**WORK REQUEST:**
The data below needs to be returned exactly, line for line.
═════ DATA SUPPLIED
import Summits.KontsevichZagierPeriods.KontsevichZagierPeriods.Theorems.RootDecompQuadraticDescentPair18HomotopyP28

/-! # `RootDecompQuadraticDescentPair18HomotopyP29` — part 29/31 of the mechanical ≤400-line split of `Pair18Homotopy_v14_noguard.lean` (sha256 72e9c8442b4af820…)
Source: decomp-kz lens-6 g9 `Pair18Homotopy.lean` v14 (HOME/decomp-kz-lens-6/g9/, sha256 3dda3232…; critic g4-48/g4-53/g4-56/g5 CLEARED; census pair #18 of crux stmt-KontsevichZagierPeriods-28994: homotopy cells, duplications, inversions, Euler–Landen, arc/angle regions; terminal `pair18_g8strips_of_grid : hEuler → hGrid → hAng4 → (g8 form of #18)`); `#guard_msgs … #print axioms` pins removed for landing.
Split by census-1 g9 `gen/splitlean.py`: scopes re-opened with their `open`/`variable`/`set_option` context; mathematics and declaration order unchanged. -/

set_option linter.unusedSimpArgs false
noncomputable section
open _root_.Set MvPolynomial
namespace Summit.KontsevichZagierPeriods.RootDecompQuadraticDescent.Pair18Homotopy
open Literature.NumberTheory.Transcendental
open Literature.NumberTheory.Transcendental.KZ (RFun cube)
open Summit.KontsevichZagierPeriods.RootDecompQuadraticDescent.DarkPairs (rel_reflect_rep rel_double)

section Fold
open Literature.ModelTheory.ExponentialFields (IsSemialgebraic isSemialgebraic_setOf_eval_le
  isSemialgebraic_setOf_eval_pos isSemialgebraic_setOf_eval_nonneg isSemialgebraic_setOf_eval_eq_zero)

open _root_.Set MvPolynomial in
open Literature.NumberTheory.Transcendental in
open Literature.NumberTheory.Transcendental.KZ (RFun cube) in
open Summit.KontsevichZagierPeriods.RootDecompQuadraticDescent.DarkPairs (rel_reflect_rep rel_double) in
/-- Auxiliary step `vec2_1` (§2b): vec2 1. [bookkeeping] -/
private theorem vec2_1 (a b : ℝ) : (![a, b] : Fin 2 → ℝ) 1 = b := rfl

open _root_.Set MvPolynomial in
open Literature.NumberTheory.Transcendental in
open Literature.NumberTheory.Transcendental.KZ (RFun cube) in
open Summit.KontsevichZagierPeriods.RootDecompQuadraticDescent.DarkPairs (rel_reflect_rep rel_double) in
/-- Auxiliary step `vec2_0` (§2b): vec2 0. [bookkeeping] -/
private theorem vec2_0 (a b : ℝ) : (![a, b] : Fin 2 → ℝ) 0 = a := rfl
══════════
**RESPONSE TO THIS TASK:**
import Summits.KontsevichZagierPeriods.KontsevichZagierPeriods.Theorems.RootDecompQuadraticDescentPair18HomotopyP28

/-! # `RootDecompQuadraticDescentPair18HomotopyP29` — part 29/31 of the mechanical ≤400-line split of `Pair18Homotopy_v14_noguard.lean` (sha256 72e9c8442b4af820…)
Source: decomp-kz lens-6 g9 `Pair18Homotopy.lean` v14 (HOME/decomp-kz-lens-6/g9/, sha256 3dda3232…; critic g4-48/g4-53/g4-56/g5 CLEARED; census pair #18 of crux stmt-KontsevichZagierPeriods-28994: homotopy cells, duplications, inversions, Euler–Landen, arc/angle regions; terminal `pair18_g8strips_of_grid : hEuler → hGrid → hAng4 → (g8 form of #18)`); `#guard_msgs … #print axioms` pins removed for landing.
Split by census-1 g9 `gen/splitlean.py`: scopes re-opened with their `open`/`variable`/`set_option` context; mathematics and declaration order unchanged. -/

set_option linter.unusedSimpArgs false
noncomputable section
open _root_.Set MvPolynomial
namespace Summit.KontsevichZagierPeriods.RootDecompQuadraticDescent.Pair18Homotopy
open Literature.NumberTheory.Transcendental
open Literature.NumberTheory.Transcendental.KZ (RFun cube)
open Summit.KontsevichZagierPeriods.RootDecompQuadraticDescent.DarkPairs (rel_reflect_rep rel_double)

section Fold
open Literature.ModelTheory.ExponentialFields (IsSemialgebraic isSemialgebraic_setOf_eval_le
  isSemialgebraic_setOf_eval_pos isSemialgebraic_setOf_eval_nonneg isSemialgebraic_setOf_eval_eq_zero)

open _root_.Set MvPolynomial in
open Literature.NumberTheory.Transcendental in
open Literature.NumberTheory.Transcendental.KZ (RFun cube) in
open Summit.KontsevichZagierPeriods.RootDecompQuadraticDescent.DarkPairs (rel_reflect_rep rel_double) in
/-- Auxiliary step `vec2_1` (§2b): vec2 1. [bookkeeping] -/
private theorem vec2_1 (a b : ℝ) : (![a, b] : Fin 2 → ℝ) 1 = b := rfl

open _root_.Set MvPolynomial in
open Literature.NumberTheory.Transcendental in
open Literature.NumberTheory.Transcendental.KZ (RFun cube) in
open Summit.KontsevichZagierPeriods.RootDecompQuadraticDescent.DarkPairs (rel_reflect_rep rel_double) in
/-- Auxiliary step `vec2_0` (§2b): vec2 0. [bookkeeping] -/
private theorem vec2_0 (a b : ℝ) : (![a, b] : Fin 2 → ℝ) 0 = a := rfl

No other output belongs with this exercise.